/-
Copyright (c) 2026 the pub-hodgecm-mathlib formalisation cell (harness21).  Prover seat hodgecm-mathlib-F0P3a-p08 (g19): «S3-ram» seeding wave (LEAD F0P3a-plan (g12), owner
F0P3a-p06 (g15)), row (e2)(b) «[T2-c]-ram» (A-p19 (g26) PLAN-T2c-ram-layer3, inherited 22:13:38Z), LAYER 3 brick (ii-b): the TYPE-B defect `q` on the eigen-field factor; 2026-09-01.
-/
import Literature.NumberTheory.Automorphic.UnramifiedCoordinateModelAntiFixedTypeA   -- ★ p846954 (A-p19): `coord_unique_level₁`, type A; brings ★ p846944 `map_eq_self_iff_of_coord`, `map_add_self_eq_zero_iff_of_coord`, ★ p846518 `coord_unique`
import Literature.NumberTheory.Automorphic.VandermondeLatticeIndex                   -- ★ `natCard_quotient_span_singleton_of_valuation_eq`
import Mathlib.GroupTheory.Index
import HarnessLib

/-!
# Type B (`θ₁⋆ = −θ₁`): the anti-fixed part of `O₁ = 𝒪_E ⊕ 𝒪_E θ₁` versus `Π·(fixed part)` — DEFECT `q` on the eigen-field factor
# (Serre, *Local Fields* Ch. I §6, Ch. V §3; Hungerford Ch. I Thm. 4.5)

Topic `NumberTheory/Automorphic`; namespace `Literature.NumberTheory.Automorphic`.  THEOREMS ONLY (no definition, no instance, no notation, no named fact, no `sorry`).
The two-level coordinate model of ★ p846954 (A-p19): the ramified base `OE = j𝒪_F ⊕ j𝒪_F·Π` (involution `σ`, `σ ∘ j = j`, `σΠ = −Π`, ★ p846944) and over it
`O₁ = i(OE) ⊕ i(OE)·θ₁` (`i : OE →+* O₁`, unique coordinates) with an involution `s` over `σ` (`s ∘ i = i ∘ σ`) — here with **`s θ₁ = −θ₁`**, the torus TYPE B of A-p19's
CERT «[T2-c]-ram» (`⋆ = σ ⊗ ι` on `M = L_w(√ε)`; `M ∕ K′` unramified, `K′ = F(Πθ)` ramified).  Cell `pub/hodgecm-mathlib` (D-0151), crux H413 = `stmt-HodgeConjecture-24833`; row
(e2)(b) LAYER 3, PLAN step (ii-b) (the successor's half: type A, defect `1`, is ★ p846954).
THE MATHEMATICS.  `x = i a + i b θ₁` has `s x = i(σa) − i(σb)θ₁`, so `x` is `⋆`-FIXED iff `σa = a ∧ σb + b = 0` and ANTI-FIXED iff `σa + a = 0 ∧ σb = b` (§1); by ★ p846944
(`OE^σ = j𝒪_F`, `OE⁻ = j𝒪_F·Π`): `O₁^⋆ = i j𝒪_F ⊕ i(j𝒪_F·Π)θ₁`, `O₁⁻ = i(j𝒪_F·Π) ⊕ i j𝒪_F·θ₁`, and with `Π² = j k₀` (`k₀` a uniformiser of `F`)
`(iΠ)·O₁^⋆ = i(j𝒪_F·Π) ⊕ i j(k₀𝒪_F)·θ₁`.  Along the injective parametrisation `β : 𝒪_F × 𝒪_F → O₁⁻`, `(c, d) ↦ i(jc·Π) + i(jd)θ₁`, the subgroup `(iΠ)·O₁^⋆` is the image of
`𝒪_F × k₀𝒪_F`, hence **`[O₁⁻ : (iΠ)·O₁^⋆] = #(𝒪_F ∕ (k₀)) = #𝓀_F = q`** (§2) — the defect index of ★ p846932 `index_mul_relIndex_map_eq_sq_mul` on the eigen-field factor in type B
(CERT §2: «Type B: `[Λ⁻ : ΠΛ^⋆] = q` ⇒ `[Λ : R] = [Λ^⋆ : R^⋆]²`»).
HONEST LABEL: HC_CM is proved only modulo the 2 remaining named inputs (hLiu418 24832, h413 24833) until rung 0 closes; unconditional algebra, count-neutral.

* §1 `fixed_anti_iff_typeB`.
* §2 **`relIndex_map_mulLeft_eqLocus_ker_eq_natCard_typeB`** (`[O₁⁻ : (iΠ)O₁^⋆] = Nat.card 𝓀[F]`).

## References
* [SerreLocalFields1979] J.-P. Serre, *Local Fields*, GTM 67 (1979): Ch. I §6 Prop. 15–18 (integral bases), Ch. V §3 (tamely ramified quadratic extensions).
* [Hungerford1974] T. W. Hungerford, *Algebra*, GTM 73 (1974): Ch. I Thm. 4.5 (index of nested subgroups).
* [Neukirch1999] J. Neukirch, *Algebraic Number Theory* (1999): Ch. I §12.
-/

set_option autoImplicit false

noncomputable section

open scoped ValuativeRel
open ValuativeRel

namespace Literature.NumberTheory.Automorphic

variable {F : Type*} [Field F] [ValuativeRel F] {OE : Type*} [CommRing OE] (j : 𝒪[F] →+* OE) (ϖE : OE)
  (hcoordE : ∀ z : OE, ∃! bc : 𝒪[F] × 𝒪[F], z = j bc.1 + j bc.2 * ϖE)
  (σ : OE →+* OE) (hσj : ∀ b, σ (j b) = j b) (hσϖ : σ ϖE = -ϖE) (h2 : ∀ b : 𝒪[F], b * 2 = 0 → b = 0)
  {O₁ : Type*} [CommRing O₁] (i : OE →+* O₁) (θ₁ : O₁)
  (hcoord₁ : ∀ z : O₁, ∃! ab : OE × OE, z = i ab.1 + i ab.2 * θ₁)
  (s : O₁ →+* O₁) (hsi : ∀ a, s (i a) = i (σ a)) (hsθ : s θ₁ = -θ₁)

/-! ## §1 Fixed and anti-fixed elements in type B -/

include hcoord₁ hsi hsθ in
/-- **TYPE B: `s x = x ↔ (σa = a ∧ σb + b = 0)` and `s x + x = 0 ↔ (σa + a = 0 ∧ σb = b)`** for `x = i a + i b θ₁` (`s x = i(σa) + i(−σb)θ₁`).
[cite: SerreLocalFields1979, Ch. I §6 Prop. 15] -/
theorem fixed_anti_iff_typeB (a b : OE) :
    (s (i a + i b * θ₁) = i a + i b * θ₁ ↔ σ a = a ∧ σ b + b = 0) ∧ (s (i a + i b * θ₁) + (i a + i b * θ₁) = 0 ↔ σ a + a = 0 ∧ σ b = b) := by
  have hs : s (i a + i b * θ₁) = i (σ a) + i (-σ b) * θ₁ := by rw [map_add, map_mul, hsi, hsi, hsθ, map_neg]; ring
  refine ⟨?_, ?_⟩
  · rw [hs]
    constructor
    · intro h
      obtain ⟨ha, hb⟩ := coord_unique_level₁ i θ₁ hcoord₁ h
      exact ⟨ha, by linear_combination -hb⟩
    · rintro ⟨ha, hb⟩
      rw [ha, show -σ b = b by linear_combination -hb]
  · rw [hs]
    constructor
    · intro h
      have h' : i (σ a + a) + i (-σ b + b) * θ₁ = i 0 + i 0 * θ₁ := by
        rw [map_zero, zero_mul, add_zero, map_add, map_add]
        have : i (σ a) + i (-σ b) * θ₁ + (i a + i b * θ₁) = i (σ a) + i a + (i (-σ b) + i b) * θ₁ := by ring
        rw [← this, h]
      obtain ⟨ha, hb⟩ := coord_unique_level₁ i θ₁ hcoord₁ h'
      exact ⟨ha, by linear_combination -hb⟩
    · rintro ⟨ha, hb⟩
      have : i (σ a) + i (-σ b) * θ₁ + (i a + i b * θ₁) = i (σ a + a) + i (-σ b + b) * θ₁ := by rw [map_add, map_add]; ring
      rw [this, ha, hb, neg_add_cancel, map_zero, zero_mul, add_zero]

/-! ## §2 The defect index `[O₁⁻ : (iΠ)·O₁^⋆] = q` in type B -/

include hcoordE hσj hσϖ h2 hcoord₁ hsi hsθ in
/-- **TYPE B: `[O₁⁻ : (iΠ)·O₁^⋆] = #𝓀_F = q`** — the defect index of ★ p846932 on the eigen-field factor when `s θ₁ = −θ₁` (`Π² = j k₀`, `k₀` of uniformiser valuation in `F`):
`O₁⁻ = β(𝒪_F × 𝒪_F)`, `(iΠ)·O₁^⋆ = β(𝒪_F × k₀𝒪_F)` for the injective `β(c, d) = i(jc·Π) + i(jd)·θ₁`, so the index is `[𝒪_F : k₀𝒪_F] = #(𝒪_F ∕ (k₀))`.
[cite: SerreLocalFields1979, Ch. I §6 Prop. 17–18, Ch. V §3] [cite: Hungerford1974, Ch. I Thm. 4.5] -/
theorem relIndex_map_mulLeft_eqLocus_ker_eq_natCard_typeB {k₀ : 𝒪[F]} (hϖEsq : ϖE * ϖE = j k₀) (hϖE : ∀ z : OE, ϖE * z = 0 → z = 0)
    {ϖF : F} (hϖF : IsUniformizingElement ϖF) (hk₀ : valuation F (k₀ : F) = valuation F ϖF) :
    (((RingHom.eqLocus s (RingHom.id O₁)).toAddSubgroup).map (AddMonoidHom.mulLeft (i ϖE))).relIndex (s.toAddMonoidHom + AddMonoidHom.id O₁).ker =
      Nat.card 𝓀[F] := by
  classical
  have hfixE := map_eq_self_iff_of_coord j ϖE hcoordE σ hσj hσϖ h2
  have hantiE := map_add_self_eq_zero_iff_of_coord j ϖE hcoordE σ hσj hσϖ h2
  -- the parametrisation `β` of `O₁⁻`
  set β : 𝒪[F] × 𝒪[F] →+ O₁ := AddMonoidHom.mk' (fun p => i (j p.1 * ϖE) + i (j p.2) * θ₁) (fun p p' => by
    simp only [Prod.fst_add, Prod.snd_add, map_add, map_mul]; ring) with hβ
  have hβapp : ∀ p : 𝒪[F] × 𝒪[F], β p = i (j p.1 * ϖE) + i (j p.2) * θ₁ := fun _ => rfl
  -- `O₁⁻ = β(⊤)`
  have hAnti : (s.toAddMonoidHom + AddMonoidHom.id O₁).ker = (⊤ : AddSubgroup (𝒪[F] × 𝒪[F])).map β := by
    ext x
    rw [AddMonoidHom.mem_ker, AddSubgroup.mem_map]
    change s x + x = 0 ↔ _
    obtain ⟨⟨a, b⟩, rfl, -⟩ := hcoord₁ x
    rw [(fixed_anti_iff_typeB σ i θ₁ hcoord₁ s hsi hsθ a b).2, hantiE, hfixE]
    constructor
    · rintro ⟨⟨c, rfl⟩, ⟨d, rfl⟩⟩
      exact ⟨(c, d), AddSubgroup.mem_top _, hβapp (c, d)⟩
    · rintro ⟨⟨c, d⟩, -, h⟩
      obtain ⟨ha, hb⟩ := coord_unique_level₁ i θ₁ hcoord₁ ((hβapp (c, d)).symm.trans h)
      exact ⟨⟨c, ha.symm⟩, ⟨d, hb.symm⟩⟩
  -- `(iΠ)·O₁^⋆ = β(⊤ × k₀𝒪_F)`
  set K : AddSubgroup 𝒪[F] := (⊤ : AddSubgroup 𝒪[F]).map (AddMonoidHom.mulLeft k₀) with hK
  have hFix : ((RingHom.eqLocus s (RingHom.id O₁)).toAddSubgroup).map (AddMonoidHom.mulLeft (i ϖE)) = ((⊤ : AddSubgroup 𝒪[F]).prod K).map β := by
    ext x
    rw [AddSubgroup.mem_map, AddSubgroup.mem_map]
    constructor
    · rintro ⟨y, hy, rfl⟩
      have hy' : s y = y := hy
      obtain ⟨⟨a, b⟩, rfl, -⟩ := hcoord₁ y
      obtain ⟨ha, hb⟩ := (fixed_anti_iff_typeB σ i θ₁ hcoord₁ s hsi hsθ a b).1.1 hy'
      obtain ⟨c, rfl⟩ := (hfixE a).1 ha
      obtain ⟨d, rfl⟩ := (hantiE b).1 hb
      refine ⟨(c, k₀ * d), AddSubgroup.mem_prod.2 ⟨AddSubgroup.mem_top _, AddSubgroup.mem_map.2 ⟨d, AddSubgroup.mem_top _, rfl⟩⟩, ?_⟩
      rw [hβapp, AddMonoidHom.coe_mulLeft]
      simp only [map_mul]
      have hsq : i ϖE * i ϖE = i (j k₀) := by rw [← map_mul, hϖEsq]
      linear_combination (-(i (j d) * θ₁)) * hsq
    · rintro ⟨⟨c, d'⟩, hmem, rfl⟩
      obtain ⟨-, hd'⟩ := AddSubgroup.mem_prod.1 hmem
      obtain ⟨d, -, rfl⟩ := AddSubgroup.mem_map.1 hd'
      refine ⟨i (j c) + i (j d * ϖE) * θ₁, ?_, ?_⟩
      · change s (i (j c) + i (j d * ϖE) * θ₁) = i (j c) + i (j d * ϖE) * θ₁
        refine (fixed_anti_iff_typeB σ i θ₁ hcoord₁ s hsi hsθ (j c) (j d * ϖE)).1.2 ⟨hσj c, ?_⟩
        rw [map_mul, hσj, hσϖ]; ring
      · rw [hβapp, AddMonoidHom.coe_mulLeft, AddMonoidHom.coe_mulLeft]
        simp only [map_mul]
        have hsq : i ϖE * i ϖE = i (j k₀) := by rw [← map_mul, hϖEsq]
        linear_combination (i (j d) * θ₁) * hsq
  -- `β` is injective
  have hjinj : Function.Injective j := by
    intro b b' hbb
    have h' : j b + j 0 * ϖE = j b' + j 0 * ϖE := by rw [hbb]
    exact (coord_unique j ϖE hcoordE h').1
  have hβinj : Function.Injective β := by
    intro p p' hpp
    rw [hβapp, hβapp] at hpp
    obtain ⟨h1, h2'⟩ := coord_unique_level₁ i θ₁ hcoord₁ hpp
    have h1' : j p.1 = j p'.1 := by
      have : ϖE * (j p.1 - j p'.1) = 0 := by rw [mul_sub, mul_comm, h1, mul_comm, sub_self]
      exact sub_eq_zero.1 (hϖE _ this)
    exact Prod.ext (hjinj h1') (hjinj h2')
  rw [hFix, hAnti, AddSubgroup.relIndex_map_map_of_injective _ _ hβinj, AddSubgroup.relIndex_top_right, AddSubgroup.index_prod, AddSubgroup.index_top, one_mul]
  -- `[𝒪_F : k₀𝒪_F] = #(𝒪_F ⧸ (k₀)) = #𝓀_F`
  have hKspan : K = (Ideal.span ({k₀} : Set 𝒪[F])).toAddSubgroup := by
    ext a
    rw [hK, AddSubgroup.mem_map, Submodule.mem_toAddSubgroup, Ideal.mem_span_singleton']
    constructor
    · rintro ⟨d, -, rfl⟩
      exact ⟨d, by rw [AddMonoidHom.coe_mulLeft, mul_comm]⟩
    · rintro ⟨d, rfl⟩
      exact ⟨d, AddSubgroup.mem_top _, by rw [AddMonoidHom.coe_mulLeft, mul_comm]⟩
  have hidx : (Ideal.span ({k₀} : Set 𝒪[F])).toAddSubgroup.index = Nat.card (𝒪[F] ⧸ Ideal.span ({k₀} : Set 𝒪[F])) := rfl
  rw [hKspan, hidx, natCard_quotient_span_singleton_of_valuation_eq hϖF (N := 1) (by rw [pow_one]; exact hk₀), pow_one]

end Literature.NumberTheory.Automorphic

end
-- provenance: harness21/H21/H21/Prelude/UnbddOp/DiagonalOperator.lean @ 7a08ad6 (interim HEAD d8f2665); M5 mechanical rewrite
/-!
# Diagonal operators in a Hilbert basis

Trunk: UnbddOp (prelude item C6 `DiagonalOperator`; notions `hilbert_polya_operator`,
`heat_semigroup`; intended carrier of the torus Stokes operator).

Given a Hilbert basis `b : HilbertBasis ι 𝕜 H` (Mathlib: an identification
`b.repr : H ≃ₗᵢ[𝕜] ℓ²(ι, 𝕜)`) and a *symbol* `m : ι → 𝕜`, the diagonal operator
`diag(m)` acts by `b i ↦ m i • b i`, i.e. by pointwise multiplication `c ↦ m * c` in
coordinates. We provide

* `HilbertBasis.diagonalDomain b m`: the maximal domain `{x | (m i * ⟪b i, x⟫)_i ∈ ℓ²}`;
* `HilbertBasis.diagonalPMap b m : H →ₗ.[𝕜] H`: the (in general unbounded) maximal diagonal
  operator (Reed–Simon, *Methods of Modern Mathematical Physics I*, §VIII.1, Example 1 and
  §VIII.3, Proposition 1: multiplication operators are self-adjoint on their maximal domain);
* `HilbertBasis.diagonalCLM b m : H →L[𝕜] H` for a bounded symbol `m ∈ ℓ^∞(ι, 𝕜)`, with
  `‖diag(m)‖ ≤ ‖m‖_∞`, `diag(1) = 1`, `diag(m n) = diag(m) diag(n)`, `diag(m)† = diag(m̄)`
  (Halmos, *A Hilbert Space Problem Book*, Problems 61–63; Conway, *A Course in Functional
  Analysis*, II Proposition 1.5 / VIII Example 3.2 ff.),

together with the eigen- and spectral API used by the Hilbert–Pólya and heat-semigroup statements
(eigenvectors `b i`, eigenvalues `range m`, spectrum `closure (range m)`, positivity iff
`0 ≤ re m`, and the ground-state-gap sanity check against `LinearPMap.HasGroundStateGap`).

## Mathlib

Used without redefinition: `HilbertBasis`, `HilbertBasis.repr`, `HilbertBasis.repr_self`,
`lp`, `Memℓp`, `Memℓp.mono`, `lp.norm_mono`, `lp.norm_apply_le_norm`, the ring / star
structure on `lp B ∞` (`lp.inftyRing`, `lp.inftyStarRing`), `LinearMap.mkContinuous`,
`LinearMap.toPMap`, `ContinuousLinearMap.adjoint`, `spectrum`, and the H21 prelude
(`LinearPMap.IsSymmetric`, `IsPositive`, `eigenspace`, `HasEigenvalue`, `HasEigenvector`,
`HasGroundStateGap`). Mathlib has no diagonal / multiplication operator attached to a Hilbert
basis (searched `diagonal`, `HilbertBasis`, `mulCLM` in `Analysis/InnerProductSpace/l2Space.lean`,
`Analysis/Normed/Lp/lpSpace.lean`); `Memℓp.infty_mul` is the `ℓ^∞ · ℓ^∞` case only, so the
`ℓ^∞ · ℓ^p ⊆ ℓ^p` estimate is proved here (`Memℓp.infty_mul_left`) from `Memℓp.mono`.

## Design choices

* All declarations are deliberate dot-notation extensions in Mathlib's `namespace HilbertBasis`
  (plus one lemma in `namespace Memℓp`); each docstring says so.
* Generality `[RCLike 𝕜]`, arbitrary index type `ι`; `[CompleteSpace H]` only where Mathlib's
  `IsSelfAdjoint` on `LinearPMap` / `ContinuousLinearMap.adjoint` need it (a space carrying a
  Hilbert basis is complete anyway, being isometric to `ℓ²`).
* "`m` is real" is phrased `IsSelfAdjoint m` (`star m = m` by `Iff.rfl`).
* `diagonalPMap` is defined on its *maximal* domain, so that for real `m` it is self-adjoint,
  not merely essentially self-adjoint.
-/

noncomputable section

open RCLike Submodule

open scoped ComplexConjugate InnerProductSpace ENNReal

/-! ### An `ℓ^∞ · ℓ^p` estimate -/

namespace Memℓp

variable {ι 𝕜 : Type*} [NormedRing 𝕜] {p : ℝ≥0∞}

/-- (Dot-notation extension of Mathlib's `Memℓp`.) A bounded sequence times an `ℓ^p` sequence
is `ℓ^p`: `‖m c‖_p ≤ ‖m‖_∞ ‖c‖_p` (Hölder with exponents `∞, p`; compare Mathlib's
`Memℓp.infty_mul`, which is the case `p = ∞`). [folklore] -/
theorem infty_mul_left {m c : ι → 𝕜} (hm : Memℓp m ∞) (hc : Memℓp c p) :
    Memℓp (fun i => m i * c i) p := by
  obtain ⟨C, hC⟩ := hm.bddAbove
  refine (hc.norm.const_mul C).mono fun i => ?_
  exact (norm_mul_le _ _).trans (mul_le_mul_of_nonneg_right (hC ⟨i, rfl⟩) (norm_nonneg _))

end Memℓp

namespace HilbertBasis

variable {ι 𝕜 H : Type*} [RCLike 𝕜] [NormedAddCommGroup H] [InnerProductSpace 𝕜 H]
variable (b : HilbertBasis ι 𝕜 H)

local notation "⟪" x ", " y "⟫" => inner 𝕜 x y

/-! ### The maximal domain -/

section Domain

/-- (Dot-notation extension of Mathlib's `HilbertBasis`.) The maximal domain of the diagonal
operator with symbol `m : ι → 𝕜` in the Hilbert basis `b`: the vectors `x` whose coordinate
sequence multiplied by `m` is still square-summable, `{x | (m i * ⟪b i, x⟫)_i ∈ ℓ²(ι, 𝕜)}`
(Reed–Simon I, §VIII.3, Proposition 1: the maximal domain of a multiplication operator). [folklore] -/
def diagonalDomain (m : ι → 𝕜) : Submodule 𝕜 H where
  carrier := {x | Memℓp (fun i => m i * b.repr x i) 2}
  zero_mem' := by simpa using (zero_mem_ℓp' : Memℓp (fun _ : ι => (0 : 𝕜)) 2)
  add_mem' {x y} hx hy := by
    have h := hx.add hy
    simp only [Pi.add_def] at h
    simpa only [Set.mem_setOf_eq, map_add, lp.coeFn_add, Pi.add_apply, mul_add] using h
  smul_mem' c x hx := by
    simpa only [Set.mem_setOf_eq, LinearIsometryEquiv.map_smul, lp.coeFn_smul, Pi.smul_apply,
      smul_eq_mul, mul_left_comm (m _) c] using hx.const_mul c

variable {b} in
/-- Membership in the diagonal domain (by definition). [folklore] -/
theorem mem_diagonalDomain_iff {m : ι → 𝕜} {x : H} :
    x ∈ b.diagonalDomain m ↔ Memℓp (fun i => m i * b.repr x i) 2 :=
  Iff.rfl

/-- The basis vectors lie in every diagonal domain (their coordinate sequences are finitely
supported). [folklore] -/
theorem basis_mem_diagonalDomain (m : ι → 𝕜) (i : ι) : b i ∈ b.diagonalDomain m := by
  classical
  rw [mem_diagonalDomain_iff, b.repr_self]
  have : (fun j => m j * lp.single (E := fun _ : ι => 𝕜) 2 i (1 : 𝕜) j) =
      ⇑(lp.single (E := fun _ : ι => 𝕜) 2 i (m i)) := by
    ext j
    by_cases h : j = i
    · subst h; simp
    · simp [Pi.single_eq_of_ne h]
  rw [this]
  exact lp.memℓp _

/-- The finite linear span of the basis is contained in every diagonal domain. [folklore] -/
theorem span_range_le_diagonalDomain (m : ι → 𝕜) :
    span 𝕜 (Set.range b) ≤ b.diagonalDomain m :=
  span_le.mpr (Set.range_subset_iff.mpr (b.basis_mem_diagonalDomain m))

/-- The diagonal domain is dense (it contains the span of the basis, `HilbertBasis.dense_span`;
Reed–Simon I, §VIII.3). [folklore] -/
theorem dense_diagonalDomain (m : ι → 𝕜) : Dense (b.diagonalDomain m : Set H) := by
  rw [dense_iff_topologicalClosure_eq_top, eq_top_iff, ← b.dense_span]
  exact topologicalClosure_mono (b.span_range_le_diagonalDomain m)

/-- For a bounded symbol the diagonal domain is everything (`ℓ^∞ · ℓ² ⊆ ℓ²`). [folklore] -/
theorem diagonalDomain_eq_top_of_memℓp_infty {m : ι → 𝕜} (hm : Memℓp m ∞) :
    b.diagonalDomain m = ⊤ :=
  eq_top_iff.mpr fun x _ => hm.infty_mul_left (lp.memℓp (b.repr x))

end Domain

/-! ### The unbounded diagonal operator -/

section PMap

/-- (Dot-notation extension of Mathlib's `HilbertBasis`.) The maximal diagonal operator with
symbol `m : ι → 𝕜` in the Hilbert basis `b`, as a partially defined operator on
`b.diagonalDomain m`: `x ↦ ∑ m i ⟪b i, x⟫ b i`, i.e. `b.repr.symm (m * b.repr x)`
(Reed–Simon I, §VIII.1 Example 1 and §VIII.3 Proposition 1). [folklore] -/
def diagonalPMap (m : ι → 𝕜) : H →ₗ.[𝕜] H where
  domain := b.diagonalDomain m
  toFun :=
    { toFun := fun x => b.repr.symm ⟨fun i => m i * b.repr (x : H) i, x.2⟩
      map_add' := fun x y => by
        rw [← map_add]
        congr 1
        ext i
        simp [mul_add]
      map_smul' := fun c x => by
        rw [RingHom.id_apply, ← LinearIsometryEquiv.map_smul]
        congr 1
        ext i
        simp [mul_left_comm (m i) c] }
#####
- [EXERCISE] Above are the records; copy exactly the lines from the line with "(hc : Memℓp" through the line with "supported). [folklore] -/", both included.

- [RESULT FOR THIS EXERCISE]
theorem infty_mul_left {m c : ι → 𝕜} (hm : Memℓp m ∞) (hc : Memℓp c p) :
    Memℓp (fun i => m i * c i) p := by
  obtain ⟨C, hC⟩ := hm.bddAbove
  refine (hc.norm.const_mul C).mono fun i => ?_
  exact (norm_mul_le _ _).trans (mul_le_mul_of_nonneg_right (hC ⟨i, rfl⟩) (norm_nonneg _))

end Memℓp

namespace HilbertBasis

variable {ι 𝕜 H : Type*} [RCLike 𝕜] [NormedAddCommGroup H] [InnerProductSpace 𝕜 H]
variable (b : HilbertBasis ι 𝕜 H)

local notation "⟪" x ", " y "⟫" => inner 𝕜 x y

/-! ### The maximal domain -/

section Domain

/-- (Dot-notation extension of Mathlib's `HilbertBasis`.) The maximal domain of the diagonal
operator with symbol `m : ι → 𝕜` in the Hilbert basis `b`: the vectors `x` whose coordinate
sequence multiplied by `m` is still square-summable, `{x | (m i * ⟪b i, x⟫)_i ∈ ℓ²(ι, 𝕜)}`
(Reed–Simon I, §VIII.3, Proposition 1: the maximal domain of a multiplication operator). [folklore] -/
def diagonalDomain (m : ι → 𝕜) : Submodule 𝕜 H where
  carrier := {x | Memℓp (fun i => m i * b.repr x i) 2}
  zero_mem' := by simpa using (zero_mem_ℓp' : Memℓp (fun _ : ι => (0 : 𝕜)) 2)
  add_mem' {x y} hx hy := by
    have h := hx.add hy
    simp only [Pi.add_def] at h
    simpa only [Set.mem_setOf_eq, map_add, lp.coeFn_add, Pi.add_apply, mul_add] using h
  smul_mem' c x hx := by
    simpa only [Set.mem_setOf_eq, LinearIsometryEquiv.map_smul, lp.coeFn_smul, Pi.smul_apply,
      smul_eq_mul, mul_left_comm (m _) c] using hx.const_mul c

variable {b} in
/-- Membership in the diagonal domain (by definition). [folklore] -/
theorem mem_diagonalDomain_iff {m : ι → 𝕜} {x : H} :
    x ∈ b.diagonalDomain m ↔ Memℓp (fun i => m i * b.repr x i) 2 :=
  Iff.rfl

/-- The basis vectors lie in every diagonal domain (their coordinate sequences are finitely
supported). [folklore] -/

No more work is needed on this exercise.